Electronic Art’s “Dead Space 3” hit the shelves this Tuesday, giving players the fear-induced heart palpitations the series is known for. Although some minor details detract from the overall quality of the game, “Dead Space 3” is a highly enjoyable conclusion to the trilogy that will satiate casual gamers and rabid fans alike.
For those new to the series, jumping into the third installment of “Dead Space 3” might be as disorienting as navigating a zombie-infested spaceship without a flashlight. The storyline picks up quickly from where it left off in the last game, so it may behoove players to run through the last two games or at least read a plot summary beforehand.

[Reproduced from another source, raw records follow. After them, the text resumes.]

/-- **ROAD P3 — THE MAJORANT AT EVERY POSITION ABOVE A CUTOFF THRESHOLD (smallness `Wγ < b`).**  Same two pinned runs with `Wγ < b`; the tail
majorant has bounded shifted sums `Σ_{i<N} τ(i+1) ≤ Ts`, and the short run is long enough: `2√2·Ts ≤ (1 − Wγ∕b)·b√b·K√K`.  THEN at EVERY position
`j₀ ≤ K` with `2A₂ ≤ b√b·√(K−j₀)`: `1∕(g^B_{j₀+n})² − 1∕(g^A_{j₀})² ≤ (8∕√b)·√(K−j₀)·τ(j₀+1)` (the first file's `window_law_upper_everywhere_tail`, `C_w = 2`).
[cite: Balaban1987RG1, (0.20) p.256, (0.31) and Thm 2 p.259] -/
theorem disc_le_majorant_everywhere_tail
    (hβ : ∀ (k : ℕ) (p : Fin (k + 1) → ℝ),
      β k p = b + ∑ i : Fin (k + 1), ρ (k - i) * min (p (Fin.last k)) (|p (Fin.last k) - p i|))
    (hb : 0 < b) (hγ : 0 < γ) (hρ0 : ∀ a, 0 ≤ ρ a) (hρW : ∀ n, ∑ a ∈ range n, ρ a ≤ W) (hsmall : W * γ < b) {Ts : ℝ}
    (hτ0 : ∀ k, 0 ≤ τ k) (hτmono : ∀ k l, k ≤ l → τ l ≤ τ k)
    (hτ : ∀ k N, k ≤ N → ∑ a ∈ range N, ρ a - ∑ a ∈ range k, ρ a ≤ τ k) (hTs : ∀ N, ∑ i ∈ range N, τ (i + 1) ≤ Ts)
    (hT2 : ∀ j₀ : ℕ, ∑ i ∈ range j₀, τ (i + 1) * τ (j₀ - i) / ((j₀ + 1 - i : ℕ) : ℝ) ≤ A₂ * τ (j₀ + 1))
    {K n : ℕ} (hKthr : 2 * Real.sqrt 2 * Ts ≤ (1 - W * γ / b) * (b * Real.sqrt b) * ((K : ℝ) * Real.sqrt (K : ℝ)))
    {gA gB : ℕ → ℝ} (hA : RGEqH K β gA) (hB : RGEqH (K + n) β gB)
    (hAbox : ∀ k, k ≤ K → 0 < gA k ∧ gA k ≤ γ) (hBbox : ∀ k, k ≤ K + n → 0 < gB k ∧ gB k ≤ γ) (hpin : gA K = gB (K + n)) :
    ∀ j₀, j₀ ≤ K → 2 * A₂ ≤ b * Real.sqrt b * Real.sqrt ((K - j₀ : ℕ) : ℝ) →
      1 / (gB (j₀ + n)) ^ 2 - 1 / (gA j₀) ^ 2 ≤ 8 / Real.sqrt b * Real.sqrt ((K - j₀ : ℕ) : ℝ) * τ (j₀ + 1) := by
  intro j₀ hj₀ hσ
  have h := disc_le_majorant_of_windowLaw (Cw := 2) hβ hb hγ hρ0 hτ0 hτmono hτ hT2 (by norm_num) hA hB hAbox hBbox hpin
    (fun j hj => window_law_upper_everywhere_tail hβ hb hγ hρ0 hρW hsmall hτ0 hτ hTs hKthr hA hB hAbox hBbox hpin hj) j₀ hj₀ hσ
  rw [show (4 : ℝ) * 2 = 8 by norm_num] at h
  exact h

Nonetheless, gamers will return to the familiar role of Isaac Clarke, a spaceship engineer coping with the effects of post–traumatic stress disorder — sci-fi horror edition. With the human race in shambles and the Unitologists, a group of religious fanatics, bent on turning everyone into bloodthirsty Necromorphs (an alien-human corpse hybrid), Isaac and his team will head to the only place that can end the outbreak of chaos once and for all — planet Tau Volantis.
With or without a thorough understanding of the story, players will still find “Dead Space 3” entertaining. Gameplay centers around the use of improvised mining tools to hack, dismember, impale, explode and burn through waves of different Necromorph enemies. Weapons, as in previous iterations of the game, can be upgraded at designated kiosks and crafted to become more lethal purveyors of gore. Navigating the upgrade menus is now more efficient, making it easy to quickly enhance a weapon attachment or Isaac’s combat suit.

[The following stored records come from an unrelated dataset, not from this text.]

import Literature.Analysis.FluidPDE.HardSphereFlowRestart
import HarnessLib

/-!
# Collision instants of Alexander's construction: real partial sums and counted collisions

Crux `Summit.AtomisticToContinuum.HydrodynamicLimit.Theses.LambertianContactSwap.ContactAngleEquidistribution`
(stmt-AtomisticToContinuum-12097), line `Sketch` v7, stub group `boostInstants` (registered stubs
`exitSum_eq_toReal_collisionInstant`, `collisionInstant_succ_le_of_mem_range`). Line v7 extends the proved
equilibrium case of the crux to drifting Gibbs laws by Galilean covariance of Alexander's collision-by-collision
construction (`HardSphereFlowConstruction`); the crux functional sums a mark over the counted collisions
`m ∈ Finset.range (collisionCount z t)`, and the covariance bookkeeping needs two elementary facts about the
collision instants `t_k = ∑_{m<k} τ(z_m) ∈ [0, ∞]`, valid with NO goodness assumption on the datum:
(1) a finite instant `t_k < ∞` is, as a real number, the real sum of the (then finite) exit times `τ(z_m)`,
`m < k`; (2) every counted collision happens at an instant `≤ t`: `t_{m+1} ≤ t` for `m < collisionCount z t`
(for a Zeno orbit the count is Mathlib's junk value `sSup = 0` of an unbounded set of naturals, so the range is
empty). References: folklore (Galilean invariance of hard-sphere dynamics; CIP 1994 §4.2, GST 2013 §1.1).
-/

noncomputable section

open MeasureTheory Set Filter Function
open scoped ENNReal
open Literature.Analysis Literature.Analysis.FluidPDE Literature.MathematicalPhysics.KineticTheory

namespace Summit.AtomisticToContinuum.HydrodynamicLimit.Theorems.ContactAngleEquidistributionSketch

variable {d : Type*} [Fintype d] {n : ℕ}

/-- **A finite collision instant is the real sum of the exit times**: if `t_k < ∞` then every exit time
`τ(z_m)`, `m < k`, is finite (`Alexander.collisionInstant_ne_top_iff`), so `toReal` commutes with the finite sum
(`ENNReal.toReal_sum`). [folklore] -/
theorem exitSum_eq_toReal_collisionInstant (ε : ℝ) {z : Config n d (UnitAddTorus d)} {k : ℕ}
    (h : Alexander.collisionInstant (Torus.geometry d) ε z k ≠ ∞) :
    ∑ m ∈ Finset.range k,
        (Alexander.freeExitTime (Torus.geometry d) ε (Alexander.stateAfter (Torus.geometry d) ε z m)).toReal =
      (Alexander.collisionInstant (Torus.geometry d) ε z k).toReal := by
  rw [Alexander.collisionInstant, ENNReal.toReal_sum]
  exact fun m hm => Alexander.collisionInstant_ne_top_iff.1 h m (Finset.mem_range.1 hm)

/-- **Every counted collision happens at an instant `≤ t`**: for `m < collisionCount z t` one has
`t_{m+1} ≤ t`. Indeed `collisionCount z t = sSup S`, `S = {k | t_k ≤ t} ∋ 0`; if `S` is bounded above then
`sSup S ∈ S` (`Nat.sSup_mem`) and `t_{m+1} ≤ t_{sSup S} ≤ t` by monotonicity of the instants; if not, `sSup S`
is the junk value `0` (`Nat.sSup_of_not_bddAbove`) and again `t_0 = 0 ≤ t⁺`, the range being empty anyway. No
goodness assumption on `z` is needed. [folklore] -/
theorem collisionInstant_succ_le_of_mem_range (ε : ℝ) {z : Config n d (UnitAddTorus d)} {t : ℝ} {m : ℕ}
    (hm : m ∈ Finset.range (Alexander.collisionCount (Torus.geometry d) ε z t)) :
    Alexander.collisionInstant (Torus.geometry d) ε z (m + 1) ≤ ENNReal.ofReal t := by
  have hlast : Alexander.collisionInstant (Torus.geometry d) ε z
      (Alexander.collisionCount (Torus.geometry d) ε z t) ≤ ENNReal.ofReal t := by
    by_cases hb :
        BddAbove {k : ℕ | Alexander.collisionInstant (Torus.geometry d) ε z k ≤ ENNReal.ofReal t}
    · exact Nat.sSup_mem ⟨0, by simp⟩ hb
    · rw [Alexander.collisionCount, Nat.sSup_of_not_bddAbove hb]
      simp
  exact (Alexander.monotone_collisionInstant z (Nat.succ_le_of_lt (Finset.mem_range.1 hm))).trans hlast

end Summit.AtomisticToContinuum.HydrodynamicLimit.Theorems.ContactAngleEquidistributionSketch

end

Even on the easiest difficulty, enemies are sufficiently challenging, and gameplay can last anywhere from 12 to 15 hours. “Dead Space 3” is also one of the few games that actually nails interactive cutscenes, causing cinematic sequences to be more immersive without becoming needlessly complicated or frustrating. Mashing a button or pushing forward to guide Isaac on perilous descents, last-minute escapes or atmosphere entry is always epic and engaging.

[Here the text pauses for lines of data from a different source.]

/-
Copyright (c) 2026 the pub-hodgecm-mathlib formalisation cell (harness21).  Prover seat hodgecm-mathlib-K2E3-p31 (g2) on F4 DEAL K2Liu-p27 (g2) 2026-09-05T00:09:50Z,
Track B «K2-LIT» ∕ hLiu418 #184♮ = `stmt-HodgeConjecture-24832`, Road I v3 U5 «THE CLOSE» — FACE-G organ (G-gen) = F4, road (E), B3-b: the (dom) + (vac) CLOSERS of
★ FILE 2b `K2LiuArchSWDataInduction.good_tupleVec_of_frame` (LH7-p07 (g2)).  Consumer LH7-p07 FILE 2c∕2d; box audit1.  THEOREMS ONLY (no `def`, no `instance`,
no notation, no named-fact hypothesis, no `sorry`); lane `--supports stmt-HodgeConjecture-24832 --as helper`.
-/
import Summits.HodgeConjecture.HodgeConjecture.Theorems.K2LiuArchSWDataInduction        -- ★ FILE 2b (LH7-p07): the (dom)∕(vac) binder bytes, `tupleVec` (★ FILE 1), `IsArchStable` (★ FaceGLetterDefs)
import Summits.HodgeConjecture.HodgeConjecture.Theorems.K2LiuArchSWSpanningDefs         -- ★ S2-D: `IsArchDatum` (the currency of ★ σ15 `isArchDatum_hermiteSpan`)
import Summits.HodgeConjecture.HodgeConjecture.Theorems.K2LiuArchWeilFockDerivatives     -- ★ `binvPi_monomial` (`B⁻¹(c z^β) = (c · hcoef⁻¹) • h_β`)
import Summits.HodgeConjecture.HodgeConjecture.Theorems.K2LiuArchGaussianOfRecord        -- ★ LH7-p05: `archGaussianOfRecord` (`v_G`), `HLrecOfRecord`, `holCutOfRecord`
import HarnessLib

/-!
# Crux `HLiu418`, F4 road (E), B3-b: the (dom) and (vac) letters of `good_tupleVec_of_frame` from the Hermite-span degree ledger

Cell `hodgecm-mathlib`, crux item hLiu418 = `stmt-HodgeConjecture-24832` (helper lane `--supports`, count-neutral; closes no socket).

THE SOCKET.  ★ FILE 2b `K2LiuArchSWDataInduction.good_tupleVec_of_frame` (and `vac_good_of_base`) carry two domain letters BY VALUE:
* (dom) `∀ s : Finset (Π σ, ℂ[Fock_σ]), ∃ V′, FiniteDimensional ℂ V′ ∧ IsArchStable … 𝒦 V′ ∧ ∀ β ∈ s, tupleVec … β ∈ V′` — every finite set of tuple vectors lies in SOME
  finite-dimensional arch-stable subspace;
* (vac) `∃ V₀, FiniteDimensional ℂ V₀ ∧ IsArchStable … 𝒦 V₀ ∧ HL₀ V₀ ∧ tupleVec … 1 ∈ V₀` — some admissible HOL-CUT domain contains the all-vacuum tuple vector (= ★
  `archGaussianOfRecord`, `v_G`), at `HL₀ :=` the hol cut of record (★ LH7-p05 `HLrecOfRecord` = `holCutOfRecord … ` = «`V₀ = ℂ ∙ v_G`», ★ `holCutOfRecord_iff`).
THIS FILE pays both from ONE letter: «the Hermite spans `V_D := span {follandHermite frameD γ : |γ| ≤ D}` of the big scaled Folland frame are arch data for `𝒦`»
(`hdat : ∀ D, IsArchDatum … (doubledWeilRep …) 𝒦 V_D`) — which is ★ σ15 `K2LiuArchHermiteDatum.isArchDatum_hermiteSpan … 𝒦 hK D` for every `𝒦` whose archimedean
compact part is generated by the one-place sign-frame compacts (its closure letter `hK`, the same letter ★ #42S's closing file `K2LiuArchSWSpanningStd` carries as `hK₀`):
* §1 **`binvPi_mem_span_hermitePi`** — THE DEGREE LEDGER at the Fock level: `B⁻¹F ∈ span {h_γ : |γ| ≤ D}` for `deg F ≤ D` (`F = Σ_γ c_γ z^γ`, ★ `binvPi_monomial`, `MvPolynomial.le_totalDegree`);
  **`tupleVec_mem_hermiteSpan`** — `tupleVec a ∈ V_D` for `D ≥ deg (tuplePoly a)` (`tupleVec a = frameD^*⁻¹ B⁻¹(tuplePoly a)`, ★ FILE 1; `follandHermite frameD γ = frameD^*⁻¹ h_γ`).
* §2 **`isArchStable_of_isArchDatum`** (`IsArchDatum … (doubledWeilRep …) 𝒦 V → IsArchStable … 𝒦 V`, definitional); **`hdom_of_hermiteData`** — (dom) from `hdat` (`D :=` the max of
  `deg (tuplePoly β)` over `β ∈ s`).
* §3 **`tupleVec_one_eq_archGaussianOfRecord`** (`tupleVec 1 = v_G`, ★ `tupleVecOf_one` + ★ `archGaussianOfRecord_eq_follandHermite`); **`hermiteSpan_zero_eq_span_archGaussian`**
  (`V_0 = ℂ ∙ v_G`: `|γ| ≤ 0 ⇔ γ = 0`); **`hHL_of_hermiteData`** — (vac) at `HL₀ := HLrecOfRecord …` (= `holCutOfRecord …` applied, same term) from `hdat 0`, with `V₀ := ℂ ∙ v_G`.
At the tie: `hdat := fun D => K2LiuArchHermiteDatum.isArchDatum_hermiteSpan L e dV hdV hdV0 dW hdW hdW0 eW e' dV' hdV' hdV'0 hχbu hχbs (isDoubledWeilRep_doubledWeilRep …) ht hodd
y hy hz eP′ eQ′ hE′ 𝒦 hK D` (K2E5-p16's junction frame of record ★ `exists_junctionFrameData`; `hK` by value until the standard-`𝒦` compact letter lands).
References: [Folland1989] G. B. Folland, Harmonic Analysis in Phase Space, §1.7 (1.81), §4.2 Prop. (4.39); [Howe1989] R. Howe, Remarks on classical invariant theory,
§3 (K-finite vectors = polynomial × Gaussian); [HarrisKudlaSweet1996] §1 (1.15)–(1.17); [KudlaRallis1994] §3; [Liu2021] App. B proof of Prop. B.8 pp. 103–106.
HONEST LABEL: HC_CM is proved only modulo the 7 printed citations (2 remaining named inputs: hLiu418 = stmt-HodgeConjecture-24832,
h413 = stmt-HodgeConjecture-24833) until rung 0 closes; count-neutral helper, closes no socket.
-/

set_option autoImplicit false
set_option linter.dupNamespace false -- the mandated namespace repeats `HodgeConjecture.HodgeConjecture`

noncomputable section

open scoped Classical Matrix MatrixGroups TensorProduct Kronecker SchwartzMap
open MvPolynomial
open NumberField NumberField.InfinitePlace NumberField.mixedEmbedding IsDedekindDomain
open Literature.Analysis.SegalBargmann Literature.RepresentationTheory.HeisenbergGroup
open Literature.NumberTheory.Automorphic Literature.NumberTheory.Automorphic.UnitaryGroup Literature.NumberTheory.GaloisRepresentations
open Literature.NumberTheory.Weil1964 Literature.NumberTheory.Weil1964.MpS Literature.NumberTheory.Weil1964.UnitaryWeil
open Literature.RepresentationTheory.HarrisKudlaSweet1996
open Literature.RepresentationTheory.KonnoKonno2007 Literature.RepresentationTheory.KonnoKonno2007.RealDualPair
open Literature.NumberTheory.GelbartRogawski1991 Literature.NumberTheory.GelbartRogawski1991.GRConstruction
open Literature.NumberTheory.GelbartRogawski1991.UnitaryDualPair
open Literature.NumberTheory.GelbartRogawski1991.UnitaryDualPair.LocalSplitting
open Literature.NumberTheory.K2Lit.SiegelDoubled
open Literature.NumberTheory.Automorphic.Liu2021.Def411WeilCarriersDoubling
open Summit.HodgeConjecture.HodgeConjecture.Cruxes.HLiu418.K2LiuArchSectionPlaceBlock
open Summit.HodgeConjecture.HodgeConjecture.Cruxes.HLiu418.K2LiuFaceGLetterDefs (IsArchStable)
open Summit.HodgeConjecture.HodgeConjecture.Cruxes.HLiu418.K2LiuArchSWDataTuplesDefs
open Summit.HodgeConjecture.HodgeConjecture.Cruxes.HLiu418.K2LiuArchSWSpanningDefs (IsArchDatum)
open Summit.HodgeConjecture.HodgeConjecture.Cruxes.HLiu418.K2LiuArchWeilFockDerivatives (binvPi_monomial)
open Summit.HodgeConjecture.HodgeConjecture.Cruxes.HLiu418.K2LiuArchGaussianOfRecord (archGaussianOfRecord HLrecOfRecord)

namespace Summit.HodgeConjecture.HodgeConjecture.Cruxes.HLiu418.K2LiuArchSWDataDomainLetters

/-! ## §1 The degree ledger: `B⁻¹F` and the tuple vectors lie in the Hermite spans -/

/-- **THE DEGREE LEDGER AT THE FOCK LEVEL**: `B⁻¹F ∈ span {h_γ : |γ| ≤ D}` whenever `deg F ≤ D` (`F = Σ_{γ ∈ supp F} c_γ z^γ`, `B⁻¹(c z^γ) = (c · hcoef γ⁻¹) • h_γ` ★ `binvPi_monomial`,
`|γ| ≤ deg F` for `γ ∈ supp F` `MvPolynomial.le_totalDegree`). [cite: Folland1989, §1.7 (1.81)] [cite: Howe1989, §3] -/
theorem binvPi_mem_span_hermitePi {σ : Type} [Fintype σ] [DecidableEq σ] (D : ℕ) (F : MvPolynomial σ ℂ) (hF : F.totalDegree ≤ D) :
    (binvPi F : SchwartzMap (σ → ℝ) ℂ) ∈ Submodule.span ℂ {x : SchwartzMap (σ → ℝ) ℂ | ∃ γ : σ →₀ ℕ, γ.degree ≤ D ∧ hermitePi γ = x} := by
  rw [F.as_sum, ← binvPiₗ_apply, map_sum]
  refine Submodule.sum_mem _ fun γ hγ => ?_
  rw [binvPiₗ_apply, binvPi_monomial]
  refine Submodule.smul_mem _ _ (Submodule.subset_span ⟨γ, ?_, rfl⟩)
  exact (MvPolynomial.le_totalDegree hγ).trans hF

section BigDatum

variable (L : Type) [Field L] [NumberField L] [IsCMField L] {n : ℕ} (e : Fin 2 × Fin 1 ≃ Fin n)
  (dV : Fin 2 → L) (hdV : ∀ i, IsCMField.complexConj L (dV i) = dV i) (hdV0 : ∀ i, dV i ≠ 0)
  (dW : Fin 1 → L) (hdW : ∀ i, IsCMField.complexConj L (dW i) = dW i) (hdW0 : ∀ i, dW i ≠ 0)
  {M' n' : ℕ} (eW : Fin 1 × Fin 3 ≃ Fin M') (e' : Fin 2 × Fin M' ≃ Fin n')
  (dV' : Fin 3 → L) (hdV' : ∀ k, IsCMField.complexConj L (dV' k) = dV' k) (hdV'0 : ∀ k, dV' k ≠ 0)
  (χb : HeckeCharacter L) (hχbu : χb.IsUnitary) (hχbs : Literature.RepresentationTheory.HarrisKudlaSweet1996.IsSplittingChar L 1 χb)
  (𝒦 : IwasawaDatum L e dV hdV dW hdW)
  {P Q : Type} [Fintype P] [DecidableEq P] [Fintype Q] [DecidableEq Q]
  (R S : {v : InfinitePlace (Fp L) // v.IsReal} → Type) [∀ σ, Fintype (R σ)] [∀ σ, DecidableEq (R σ)] [∀ σ, Fintype (S σ)] [∀ σ, DecidableEq (S σ)]
  (eP : ∀ σ : {v : InfinitePlace (Fp L) // v.IsReal}, PosIdx (signVec (cmPlaceOver L) (fun k => Sum.elim (cmGramEntry L e' dV hdV (tensorFrame L dW eW dV') (tensorFrame_real L dW hdW eW dV' hdV')) (-cmGramEntry L e' dV hdV (tensorFrame L dW eW dV') (tensorFrame_real L dW hdW eW dV' hdV')) ((LocalSplitting.e₂ n').symm k)) (imagUnit L) σ) ≃ (P × R σ) ⊕ (Q × S σ))
  (eQ : ∀ σ : {v : InfinitePlace (Fp L) // v.IsReal}, NegIdx (signVec (cmPlaceOver L) (fun k => Sum.elim (cmGramEntry L e' dV hdV (tensorFrame L dW eW dV') (tensorFrame_real L dW hdW eW dV' hdV')) (-cmGramEntry L e' dV hdV (tensorFrame L dW eW dV') (tensorFrame_real L dW hdW eW dV' hdV')) ((LocalSplitting.e₂ n').symm k)) (imagUnit L) σ) ≃ (P × S σ) ⊕ (Q × R σ))

-- the CM sign frames of the big datum elaborate slowly (as ★ FILE 1∕2b: 4 000 000 heartbeats for the statements)
set_option maxHeartbeats 4000000

omit [Fintype P] [DecidableEq P] [Fintype Q] [DecidableEq Q] [∀ σ, Fintype (R σ)] [∀ σ, DecidableEq (R σ)] [∀ σ, Fintype (S σ)] [∀ σ, DecidableEq (S σ)] in
/-- **THE TUPLE VECTORS LIE IN THE HERMITE SPANS**: `tupleVec a ∈ V_D = span {follandHermite frameD γ : |γ| ≤ D}` as soon as `deg (tuplePoly a) ≤ D` — `tupleVec a =
frameD^*⁻¹ (B⁻¹ (tuplePoly a))` (★ FILE 1 `tupleVecOf`) and `follandHermite frameD γ = frameD^*⁻¹ h_γ`, so §1 transports along the frame (`frameD^*⁻¹` injective).
[cite: Folland1989, §1.7 (1.81), §4.2 Prop. (4.39)] [cite: Howe1989, §3] -/
theorem tupleVec_mem_hermiteSpan (a : (σ : {v : InfinitePlace (Fp L) // v.IsReal}) → MvPolynomial (DPIdx P Q (R σ) (S σ)) ℂ) (D : ℕ)
    (hD : (tuplePoly (fun σ => unitJunctionIdx ((P × R σ) ⊕ (Q × S σ)) ((P × S σ) ⊕ (Q × R σ)))
      (frameSlotEquiv L dV hdV dW hdW eW e' dV' hdV' R S eP eQ) a).totalDegree ≤ D) :
    tupleVec L dV hdV hdV0 dW hdW hdW0 eW e' dV' hdV' hdV'0 R S eP eQ a ∈
      Submodule.span ℂ {x : 𝓢((Fin (n' + n') → mixedSpace (Fp L)), ℂ) | ∃ γ : (Fin (n' + n') × {v : InfinitePlace (Fp L) // v.IsReal}) →₀ ℕ, γ.degree ≤ D ∧
        follandHermite (GRConstruction.frameD L e' dV hdV hdV0 (tensorFrame L dW eW dV') (tensorFrame_real L dW hdW eW dV' hdV') (tensorFrame_ne_zero L dW eW dV' hdW0 hdV'0)) γ = x} := by
  -- the Hermite span of the frame is the image of the Fock-level Hermite span under the (injective, linear) frame transport `frameD^*⁻¹`
  have hset : {x : 𝓢((Fin (n' + n') → mixedSpace (Fp L)), ℂ) | ∃ γ : (Fin (n' + n') × {v : InfinitePlace (Fp L) // v.IsReal}) →₀ ℕ, γ.degree ≤ D ∧
        follandHermite (GRConstruction.frameD L e' dV hdV hdV0 (tensorFrame L dW eW dV') (tensorFrame_real L dW hdW eW dV' hdV') (tensorFrame_ne_zero L dW eW dV' hdW0 hdV'0)) γ = x} =
      ((schwartzTransport (GRConstruction.frameD L e' dV hdV hdV0 (tensorFrame L dW eW dV') (tensorFrame_real L dW hdW eW dV' hdV')
          (tensorFrame_ne_zero L dW eW dV' hdW0 hdV'0))).symm.toLinearEquiv.toLinearMap) ''
        {x : SchwartzMap ((Fin (n' + n') × {v : InfinitePlace (Fp L) // v.IsReal}) → ℝ) ℂ |
          ∃ γ : (Fin (n' + n') × {v : InfinitePlace (Fp L) // v.IsReal}) →₀ ℕ, γ.degree ≤ D ∧ hermitePi γ = x} := by
    ext x
    constructor
    · rintro ⟨γ, hγ, rfl⟩
      exact ⟨hermitePi γ, ⟨γ, hγ, rfl⟩, rfl⟩
    · rintro ⟨y, ⟨γ, hγ, rfl⟩, rfl⟩
      exact ⟨γ, hγ, rfl⟩
  rw [hset]
  exact (Submodule.apply_mem_span_image_iff_mem_span
    ((schwartzTransport (GRConstruction.frameD L e' dV hdV hdV0 (tensorFrame L dW eW dV') (tensorFrame_real L dW hdW eW dV' hdV')
      (tensorFrame_ne_zero L dW eW dV' hdW0 hdV'0))).symm.injective)).2 (binvPi_mem_span_hermitePi D _ hD)

/-! ## §2 (dom) from the Hermite data -/

omit [Fintype P] [DecidableEq P] [Fintype Q] [DecidableEq Q] [∀ σ, Fintype (R σ)] [∀ σ, DecidableEq (R σ)] [∀ σ, Fintype (S σ)] [∀ σ, DecidableEq (S σ)] in
/-- **an arch datum for the CONCRETE doubled Weil representation IS arch-stable** (★ S2-D `IsArchDatum … (doubledWeilRep …) 𝒦 V` and ★ FaceGLetterDefs `IsArchStable … 𝒦 V` have the same
stability clause; definitional). [cite: HarrisKudlaSweet1996, §1 (1.15)–(1.17)] [cite: KudlaRallis1994, §1 Thm. 1.1] -/
theorem isArchStable_of_isArchDatum (V : Submodule ℂ 𝓢(((Fin (n' + n')) → mixedSpace (Fp L)), ℂ))
    (hV : IsArchDatum L e dV hdV dW hdW eW e' dV' hdV'
      (doubledWeilRep L e' dV hdV hdV0 (tensorFrame L dW eW dV') (tensorFrame_real L dW hdW eW dV' hdV') (tensorFrame_ne_zero L dW eW dV' hdW0 hdV'0) χb hχbu hχbs) 𝒦 V) :
    IsArchStable L e dV hdV hdV0 dW hdW hdW0 eW e' dV' hdV' hdV'0 χb hχbu hχbs 𝒦 V :=
  hV.2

In terms of graphics, “Dead Space 3” is one of the most beautifully rendered games available for the current generation of gaming consoles. With the “Havok” graphics engine, the ice-encrusted planet of Tau Volantis adds a dynamic new setting to the series, lined with crisp textures and immensely detailed landscapes. Slicing off Necromorph limbs has never looked better in high definition. And despite the continuous flow of graphically-intense environments, the frame rate is a steady 60 frames per second at all times. Unfortunately, Xbox 360 owners will still have to split the game between two discs like in “Dead Space 2”, but this does not cause any major disruption of the story.
Of course, “Dead Space 3” is by no means free of error. The biggest gripe that players will have with the game is Isaac’s status as an engineer. When the game developers refer to Isaac as an “engineer,” they mean it. Broken doors, dismantled power generators and jammed pistons; Isaac stops just short of fixing the plumbing along the way to saving humanity. Presented in the format of puzzles, these “fixes” can either make for an amusing couple of minutes or an aggravating half-hour of backtracking. After dozens upon dozens of these missions, puzzles seem more like an overused gimmick than a creative component of the game.
Although “Dead Space 3” has no loading screens, the elevators, ladders, and transport systems disrupt the pacing of the game and compensate for the lost tedium that loading screens once provided. Similarly, scrounging for spare parts and upgrades adds fillers to the gaming experience because there’s no real reward for exploring, other than ammo and health.
While “Dead Space 3” has a handful of noticeable drawbacks to its gameplay, the quality of the storytelling and seamless action will stifle the complaints of more critical fans and attract newcomers to the series.